Mayday’s Seattle event over Memorial Day Weekend was just one of the tour’s five stops in major cities across the country last month, but it was by far the most eventful. While the veracity of urine-filled water balloons is in doubt what’s clear in the public record is that 23 people were arrested. The events sparked an FBI investigation and Mayor Bruce Harrell’s response led to a second protest event three days later in front of Seattle City Hall where eight more arrests were made.

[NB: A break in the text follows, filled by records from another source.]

import Summits.Ventures.HodgeRepro2.T5LandherrInvariantsIff
import Summits.Ventures.HodgeRepro2.T5HermitianClassify

/-!
# The rank-one instance of the Hasse-principle display is the Hasse norm theorem for `K/K⁺`
(cell pub-hodge-repro2, seat p3)

Tier-5 N2 support, rows N2.2.7 / N2.2.9 / N2.8.1 of route/T5-N2-route-3.md; towards the converse of file 161. File
161 proves `GrossBH2021_Thm3_1_uniqueness K (Fin 2) → T6.Hyp.Shimura2008_Thm2_2_i K` (the Hasse principle for rank-2
hermitian forms gives Shimura's classification by `(n, {σ_v}, d₀)`); the converse needs, in addition, that a
determinant ratio which is a local norm everywhere is a global norm — the Hasse norm theorem for the quadratic
extension `K/K⁺`. This file identifies that statement EXACTLY with the rank-one instance of the display, with no
new display:
* `isCongruent_diagonal_const_iff`: two `1 × 1` Gram matrices `(a)`, `(a')` are congruent iff `a' = u ū a`
  (file 134's `IsCongruent.exists_det_eq`, file 130's `isCongruent_of_unique`); `isCongruent_diagonal_const_one_of_pos`,
  `isCongruent_map_diagonal_const_of_pos`, `re_pos_of_isCongruent_map_diagonal_const`: over `ℂ`, `(1)` and `(a)` are
  congruent iff `a > 0`;
* `totallyPositive_iff`: `(φ c).re > 0` for every embedding `φ : K → ℂ` iff `ψ c > 0` for every real embedding
  `ψ : K⁺ → ℝ` (Mathlib's `IsReal.embedding` and `ComplexEmbedding.lift`);
* `isNormSqrt_iff_hilbertFin_eq_one`: at a finite place `v` of `K⁺`, `(c, θ)_v = 1` iff `c` is a local norm at `v`
  (`c = x² − θ y²` in `K⁺_v`; file 133's `hilbertSolvable_iff_isNormSqrt`);
* **`grossBH2021_Fin1_iff`** / **`grossBH2021_Fin1_iff_localNorm`** — THE RANK-ONE INSTANCE OF THE DISPLAY IS THE
  HASSE NORM THEOREM: `GrossBH2021_Thm3_1_uniqueness K (Fin 1)` holds iff every `c ∈ K⁺^×` which is a local norm at
  every finite place of `K⁺` and at every real place (`c > 0`: every real place of `K⁺` ramifies in the totally
  complex `K`) is a global norm `z · star z`, `z ∈ K` — the statement of Hasse's norm theorem for `K/K⁺` (not
  displayed, not used); `⇒` = `exists_mul_star_eq_of_grossBH2021_Fin1` (apply the display to `(1)` and `(c)`), `⇐` =
  `grossBH2021_Fin1_of_hasseNorm` (the ratio of two `1 × 1` entries congruent at every place is a local norm
  everywhere, file 156).
File 165 (T5LandherrDisplaysEquiv) closes the circle: `GrossBH2021_Thm3_1_uniqueness K (Fin 2) ↔
GrossBH2021_Thm3_1_uniqueness K (Fin 1) ∧ T6.Hyp.Shimura2008_Thm2_2_i K`. Nothing here is consumed by the M-chain
(the composition of record takes N2 through the display-free `N2_main_explicit`); the file serves the referees'
faithfulness reading of the displays (README §10.5 (i)).

Mathlib + this seat's files 130 / 133 / 134 / 156 / 158 / 161 / 163 and their imports; no new display; no device.
§8(d): uses an L-value-free non-vanishing device: NO.
-/

namespace Summit.Ventures.HodgeRepro2.T5LandherrRankOne
import Mathlib
import Summits.ResolutionOfSingularities.ResolutionOfSingularities.Theorems.RadicialJungCleanModelsCleanProp44CurveSliceMinCut
import Summits.ResolutionOfSingularities.ResolutionOfSingularities.Theorems.FrobeniusLadderFInjectiveMacaulayficationProp44SliceCurveLocal
import Literature.AlgebraicGeometry.Resolution.CurveCentreNearPointGammaPrimeRegular
import HarnessLib

/-!
# Route `RadicialJung`, crux `CleanModels` (stmt-ResolutionOfSingularities-15917), line `Sketch` rev 35, stub 6 `stub_cleanProp44` (X44c):
# FOURTEENTH CUT — at a `λ`-minimal curve situation a clean-permissible curve has NO near point over its generic point

Seat decomp-res-hand-2 g17, sequel of the thirteenth cut ✓ `cleanProp44_of_phaseTwoMin_of_curveMin : (R1ᵐⁱⁿ) → (R3ᵐⁱⁿ) → X44c`
(`…CleanProp44CurveSliceMinCut.lean`).

The PRINTED step behind the `λ`-induction of [CoP1] Prop. 4.4 (p. 10, «working above the generic point `η(i)`»): if the curve `Y = cl{η}` of
`Σ` is blown up and a point `η′` over `η` is near, then `Γ′ = cl{η′}` is a regular curve of near points onto `Y` (Lemma 4.3 (4) =
✓ `IsBlowup.isRegular_gammaPrime_of_isNear_curve`), it contains the whole `m`-stratum upstairs (uniqueness of near points over a curve centre) and
the colength dropped, `λ(𝒪_{X′,η′}/J′_{η′}) < λ(𝒪_{X,η}/J_η)` ([ZS] App. 5; the tree's bookkeeping ✓ `CP2008Prop44.curveData_of_isNear_generic`).  In the
clean world this step is available as soon as the curve is CLEAN-PERMISSIBLE at each of its points (✓ `IsCleanPermissibleSeq.cons`), so it can
never occur at a `λ`-MINIMAL curve situation:

* `curveMin_of_curveMinNoGamma` — **(R3ᵐⁱⁿ) ⟸ (R3ᵐⁱⁿ′)**: the residual schema of the thirteenth cut follows from the same schema with ONE MORE
  negative hypothesis «NOT (clean-permissible along the curve AND some blowing up along it has a near point over the generic point)».
* `cleanProp44_of_phaseTwoMin_of_curveMinNoGamma` — **FOURTEENTH CUT: X44c (`stub_cleanProp44`, verbatim) ⟸ (R1ᵐⁱⁿ) ∧ (R3ᵐⁱⁿ′)**.

NET for the planner (repair census of stub 6, by name): in the curve residual (R3ᵐⁱⁿ′) a clean-permissible curve is blown up WITHOUT near curve:
its near points are finitely many closed points, among them a very near one (else ✓ `…_off_centre` settles it) — so (R3ᵐⁱⁿ′) = «an insertion is
needed somewhere on the curve» ∨ «clean-permissible, no `Γ′`, a very near ISOLATED point»: the births world of memo 4e §2.4–2.6 and nothing else.
RE-LINE proposal: `stub_cleanProp44 := cleanProp44_of_phaseTwoMin_of_curveMinNoGamma stub_cleanPhaseTwoMin stub_cleanCurveMinNoGamma`.

Honest framing: OURS; (R1ᵐⁱⁿ) and (R3ᵐⁱⁿ′) are NOT proved here; nothing here proves X44c, any case of `CleanModels`, or resolution of singularities in
characteristic `p`. [cite: CossartPiltant2008, Prop. 4.4 (proof, p. 10), Lemma 4.3 (4)] [cite: ZariskiSamuel1960, Appendix 5, Thm. 3]
[cite: Piltant2013, §2 Axiom 4]
-/

noncomputable section

set_option linter.dupNamespace false -- mandated namespace of this single-conjunct summit

open CategoryTheory CategoryTheory.Limits AlgebraicGeometry TopologicalSpace IsLocalRing
open Literature.AlgebraicGeometry.Resolution Literature.AlgebraicGeometry.Motives
open Scheme.IdealSheafData
open Summit.ResolutionOfSingularities.ResolutionOfSingularities.Theorems.CP2008Prop44

namespace Summit.ResolutionOfSingularities.ResolutionOfSingularities.Theorems.RadicialJung.CleanModels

What made Mayday’s stop in Seattle unique were two things missing from its New York, Miami, Houston and LA events – Matt Shea and a location that’s sacred to the LGBTQ+ community.
Shea is a disgraced former Washington State legislator turned Christian nationalist preacher and podcaster with a penchant for conspiracy theories. He’s best known for aiding far-right militia actions like the Bundy family takeover of the Malheur National Wildlife Refuge in 2016 and for authoring a now-infamous pamphlet called “The Biblical Basis for War” which, Chrissy Stroop writes: “argued it was God’s will for Christians to ‘kill all males’ who support abortion, same-sex marriage, ‘idolatry,’ ‘communism,’ or [who] otherwise refuse to ‘obey Biblical law.’”
After a non-partisan investigation found that he aided domestic terrorists he was censured by his own party and drummed out of politics. He then founded an organization in the Spokane Valley called “On Fire Ministries.”
Loathed by any Washingtonian left of Condoleezza Rice, Shea got top billing in the efforts to raise a counter protest in the days ahead of Mayday’s stop in Seattle’s Cal Anderson Park.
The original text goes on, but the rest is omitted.